今回は、堅実な経営を続ける食品卸売業のM&A事例を見ていきます。※本連載は、起業支援NPO、金融コンサルティング・M&A・不動産・投資教育事業会社などを多数運営する、佐々木敦也氏の最新刊『中小ベンチャー企業経営者のための“超”入門M&A』(ジャムハウス)の中から一部を抜粋し、実際の中小ベンチャー企業のM&Aを例にとり、M&Aを中小企業経営成功の切り札にする方法を解説します。

父から受け継いだ会社を磐石にした2代目社長

【甲社2代目社長】

長年食品卸売業を手掛ける甲社は、2代目代表取締役であるF氏の父親が創業した会社である。F氏は大学卒業後、食品系商社に入社。父親の会社を引き継ぐ日に備えて、様々な職務の経験や人脈作りに励み、実力をつけていった。38歳の時、ついに創業者父より会社を引き継いだ。

 

その後、父親の堅実な経営スタンスを継続し、得意分野である魚の切り身を中心に主要顧客の公的機関へ商品を供給する展開を行い、業界における地位を確実なものにした。

 

健康不安からひそかに検討を始めた「会社売却」

その後も堅調な売上を維持し、社員は15名に増えた。また堅実経営が功を奏し、借入金もなく純資産も年々積み上げていくことができた。

 

しかし、F氏が55歳の時、あまりにも長い熱が続いたため、検査を受けることとなった。早期の肝臓がんであった。
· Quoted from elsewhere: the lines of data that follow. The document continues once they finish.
import Mathlib
import Literature.Analysis.FluidPDE.SelfSimilar
import Literature.Analysis.FluidPDE.SelfSimilarLiouville
import Literature.Analysis.FluidPDE.AxisymmetricEuler
import Literature.Analysis.FluidPDE.KNSSAxisymmetricNoSwirlHolds
import Summits.NavierStokesRegularity.NavierStokesRegularity.Theorems.UnthreadedDoorNetFluxNSSpatialAnalyticity
import Summits.NavierStokesRegularity.NavierStokesRegularity.Theorems.ThreadingFluxSilentShellsTwoAxesTools
import Summits.NavierStokesRegularity.NavierStokesRegularity.Theorems.ThreadingFluxSilentShellsAxisPinning
import Summits.NavierStokesRegularity.NavierStokesRegularity.Theorems.ThreadingFluxSilentShellsGalileanPropagation
import HarnessLib

/-!
# Crux `PoloidalLiouville` (stmt-NavierStokesRegularity-1222, W1), crux idea «silent-shells» (ns-idea-15):
# the local-axis trigger `LocalAxisTrigger0` — UNCONDITIONAL

The sketch `Cruxes/PoloidalLiouville/SilentShellsSketch.lean` (v1.4, l.563) types the NS-side target of the card as

`LocalAxisTrigger0 : ∀ v, IsBoundedAncientMildSolution 1 v → (∀ t < 0, AEStronglyMeasurable (v t) volume) →
   ContDiffOn ℝ ⊤ (uncurry v) (Iio 0 ×ˢ univ) → (∀ t < 0, ∀ x, ⟪x, curl (v t) x⟫ = 0) →
   (∃ t₁ < 0, ∃ S, IsOpen S ∧ S.Nonempty ∧ ∀ θ, ∀ x ∈ S, v t₁ (rotZ θ x) = rotZ θ (v t₁ x)) → ∀ t < 0, ∃ b, ∀ x, v t x = b`

— W1's class (bounded ancient mild, smooth, UNTHREADED about the centre `0`) with ONE extra hypothesis: some slice is
axisymmetric about the `e_z`-axis on some non-empty open set; conclusion: every slice is constant.  The sketch reduces it by
kernel glue (`localAxisTrigger0_of_gauge'`, v1.4) to I1′ `SliceAnalytic'` + I2″ `GalileanAxisymmetryPropagates` + tree facts.
ALL inputs are now tree theorems, so this file lands the trigger itself, body VERBATIM (`localAxisTrigger0`), porting the
sketch's glue over the landed names:

* I1′ = HH-0 `NetFlux.nsSpatialAnalyticity` (p682567): slices are real-analytic, so local axisymmetry on an open set is
  global (`SilentShells.isAxisymmetric_of_locallyAxisymmetric`, p696448's tools file — O3);
* I2″ `SilentShells.galileanAxisymmetryPropagates` (this lineage): after a Galilean change of gauge
  `ṽ t x = v t (x + A t) − c t` that stays in the class, EVERY slice is axisymmetric;
* unthreadedness of `v` about `0` = tangency of `curl ṽ(s)` to the spheres about `−A s` (`curl` commutes with
  translations and kills constants); axis pinning Z (`SilentShells.axisPinning_dichotomy`, p696701): `A s` is ON THE AXIS or
  `ṽ s` is irrotational; either way I3 (`SilentShells.hasNoSwirl_of_isAxisymmetric_of_unthreaded_axisPoint`, p696701) gives
  NO SWIRL;
* KNSS 2009 Thm 5.2 for bounded ancient mild axisymmetric no-swirl solutions (tree fact, PROVED:
  `knss_axisymmetric_no_swirl'_holds`): every slice of `ṽ` is a.e. constant, hence constant (continuity), hence so is
  every slice of `v`.

READING: a hypothetical W1 counterexample is NOWHERE locally axisymmetric about any axis through its centre, at any time
(centre `0` and axis `e_z` are WLOG by the Euclidean covariance of the class).  This is a statement about the SHAPE of
hypothetical objects; `PoloidalLiouville` (1222) itself, W1 and NS regularity stay OPEN / NOT proved.
`--supports stmt-NavierStokesRegularity-1222 --as helper`; 0 kit.  [folklore]
-/

-- the summit and its single problem share the name (D-0017 nested layout)
set_option linter.dupNamespace false

noncomputable section

open Set Function Filter Topology Metric MeasureTheory
open scoped Topology ENNReal RealInnerProductSpace
open Literature.Analysis Literature.Analysis.FluidPDE

namespace Summit.NavierStokesRegularity.NavierStokesRegularity.Theorems.PoloidalLiouville.SilentShells

open Summit.NavierStokesRegularity.NavierStokesRegularity.Theorems
open Summit.NavierStokesRegularity.NavierStokesRegularity.Theorems.PoloidalLiouville.NetFlux (E3)

namespace LocalAxisTrigger

/-- Slices of a jointly smooth `v` are `C¹` (sketch `slice_contDiff_two`, the exponent we need). [folklore] -/
theorem slice_contDiff_one {v : ℝ → E3 → E3}
    (hv : ContDiffOn ℝ (⊤ : ℕ∞) (Function.uncurry v) (Set.Iio 0 ×ˢ Set.univ)) {t : ℝ} (ht : t < 0) :
    ContDiff ℝ 1 (v t) := by
  have hg : ContDiff ℝ (⊤ : ℕ∞) (fun x : E3 => ((t, x) : ℝ × E3)) := contDiff_const.prodMk contDiff_id
  have h : ContDiffOn ℝ (⊤ : ℕ∞) (Function.uncurry v ∘ fun x : E3 => ((t, x) : ℝ × E3)) univ :=
    hv.comp hg.contDiffOn (fun x _ => Set.mk_mem_prod ht (Set.mem_univ x))
  have h' : ContDiff ℝ (⊤ : ℕ∞) (v t) := by
    rw [← contDiffOn_univ]
    exact h
  exact h'.of_le (by exact_mod_cast le_top)

/-- The curl of a Galilean translate: `curl (V(· + a) − c) (y) = curl V (y + a)` (sketch `curl_translate_sub_const`). [folklore] -/
theorem curl_translate_sub_const (V : E3 → E3) (a c y : E3) :
    curl (fun x => V (x + a) - c) y = curl V (y + a) := by
  simp only [curl, fderiv_sub_const, fderiv_comp_add_right]

end LocalAxisTrigger

open LocalAxisTrigger

/-- **`LocalAxisTrigger0` — UNCONDITIONAL** (silent-shells sketch v1.4 l.563, body verbatim; the sketch's kernel glue
`localAxisTrigger0_of_gauge'` ported over the landed inputs I1′ = HH-0 `NetFlux.nsSpatialAnalyticity`, I2″
`SilentShells.galileanAxisymmetryPropagates`, O3 `SilentShells.isAxisymmetric_of_locallyAxisymmetric`, Z
`SilentShells.axisPinning_dichotomy`, I3 `SilentShells.hasNoSwirl_of_isAxisymmetric_of_unthreaded_axisPoint` and KNSS 2009
Thm 5.2 `knss_axisymmetric_no_swirl'_holds`).  In W1's class (bounded ancient mild, a.e.-measurable slices, smooth on the
open past slab, unthreaded about `0`), ONE slice axisymmetric about the `e_z`-axis on ONE non-empty open set forces EVERY
slice to be constant. [folklore] -/
theorem localAxisTrigger0 :
    ∀ v : ℝ → E3 → E3, IsBoundedAncientMildSolution 1 v →
      (∀ t < 0, AEStronglyMeasurable (v t) volume) →
      ContDiffOn ℝ (⊤ : ℕ∞) (Function.uncurry v) (Set.Iio 0 ×ˢ Set.univ) →
      (∀ t < 0, ∀ x, ⟪x, curl (v t) x⟫ = 0) →
      (∃ t₁ < 0, ∃ S : Set E3, IsOpen S ∧ S.Nonempty ∧
          ∀ θ : ℝ, ∀ x ∈ S, v t₁ (rotZ θ x) = rotZ θ (v t₁ x)) →
      ∀ t < 0, ∃ b : E3, ∀ x, v t x = b := by
  intro v hv hmeas hsm hunthr htrig t ht
  obtain ⟨t₁, ht₁, S, hS, hne, hloc⟩ := htrig
  -- (1) the locally symmetric slice is globally axisymmetric (I1′ = HH-0 + O3)
  have hax₁ : IsAxisymmetric (v t₁) :=
    isAxisymmetric_of_locallyAxisymmetric (NetFlux.nsSpatialAnalyticity v hv hmeas hsm t₁ ht₁) hS hne hloc
  -- (2) gauge-fix: every slice of `ṽ` is axisymmetric (I2″)
  obtain ⟨A, c, hgv, hgmeas, hgax⟩ := galileanAxisymmetryPropagates v hv hmeas hsm ⟨t₁, ht₁, hax₁⟩
  -- slices of `ṽ` are `C¹`
  have hgC1 : ∀ s < 0, ContDiff ℝ 1 (fun x => v s (x + A s) - c s) := fun s hs =>
    ((slice_contDiff_one hsm hs).comp (contDiff_id.add contDiff_const)).sub contDiff_const
  -- (3) tangency of `curl ṽ(s)` to the spheres about `−A(s)` (unthreadedness of `v` about `0`)
  have htan : ∀ s < 0, ∀ y, ⟪y + A s, curl (fun x => v s (x + A s) - c s) y⟫ = 0 := by
    intro s hs y
    rw [curl_translate_sub_const]
    exact hunthr s hs (y + A s)
  -- (4) every slice of `ṽ` is swirl-free: axis pinning (Z) + I3
  have hsw : ∀ s < 0, HasNoSwirl (fun x => v s (x + A s) - c s) := by
    intro s hs
    rcases axisPinning_dichotomy (hgax s hs) (hgC1 s hs) (A s) (htan s hs) with hA | hzero
    · exact hasNoSwirl_of_isAxisymmetric_of_unthreaded_axisPoint (hgax s hs) (hgC1 s hs) hA (htan s hs)
    · refine hasNoSwirl_of_isAxisymmetric_of_unthreaded_axisPoint (hgax s hs) (hgC1 s hs)
        (a := (0 : E3)) ⟨rfl, rfl⟩ fun y => ?_
      rw [hzero y, inner_zero_right]
  -- (5) KNSS 2009 Thm 5.2 (tree) on `ṽ`: the slice is a.e. constant, hence constant
  obtain ⟨b, hb⟩ := knss_axisymmetric_no_swirl'_holds hgv hgmeas hgax hsw t ht
  have hcont : Continuous (fun x => v t (x + A t) - c t) := (hgC1 t ht).continuous
  have heq : (fun x => v t (x + A t) - c t) = fun _ => b :=
    (Continuous.ae_eq_iff_eq volume hcont continuous_const).1 hb
  refine ⟨b + c t, fun x => ?_⟩
  have hx := congrFun heq (x - A t)
  simp only [sub_add_cancel] at hx
  rw [← hx, sub_add_cancel]

end Summit.NavierStokesRegularity.NavierStokesRegularity.Theorems.PoloidalLiouville.SilentShells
手術は成功し、命に別状はなかったものの、F氏は大きなショックを受け、再発し自分がいなくなった場合の会社、社員はどうなるのかなど、今まで考えたことのない不安に襲われた。

 

F氏は病気のことを妻だけに話し、とりあえずは社員には隠して仕事を継続した。そして、F氏はこれを機に甲社売却を真剣に検討し始めた。

M&Aアドバイザーを通じて知り合った社長と意気投合

しかし、いきなり売却となると混乱を招き、最大の資産である社員が動揺して流出してしまっては台無しとなる。また、会社取引先はF氏への信頼によるものが多かった。社員流出により価値を棄損することなく、売却後も継続的な取引確保ができるよう信頼できる売却先が必要であると考えた。

 

そのようなことを考えている頃、丙M&Aアドバイザーより事業提携の依頼話が舞い込んできた。

 

それは東海地方に本社がある同業の食品製造・卸売会社、乙社であり、そのS社長は創業者で、業界の革命児とも呼ばれていた。最近は事業チャンネルの枠を超え、飲食業の進出も果たし、もう一段の発展を目指している。公的機関などの顧客拡大や商品ラインアップを強化できるような安定したパートナーを探しており、この目的に合致する甲社に大きな関心を持っているとの話であった。将来的には買収も見据えた提携を希望しているとのこと。

 

F氏は自身の病気のことは伏せたうえで、乙社の社長S氏と面談することとした。面談を通じて、F氏はS氏のこれまでの実績や経営方針に良い印象を持ち、さらにS氏とF氏は学生時代の囲碁が同じ趣味であることがわかり、さらに話が盛り上がった。

 

この話は次回に続く。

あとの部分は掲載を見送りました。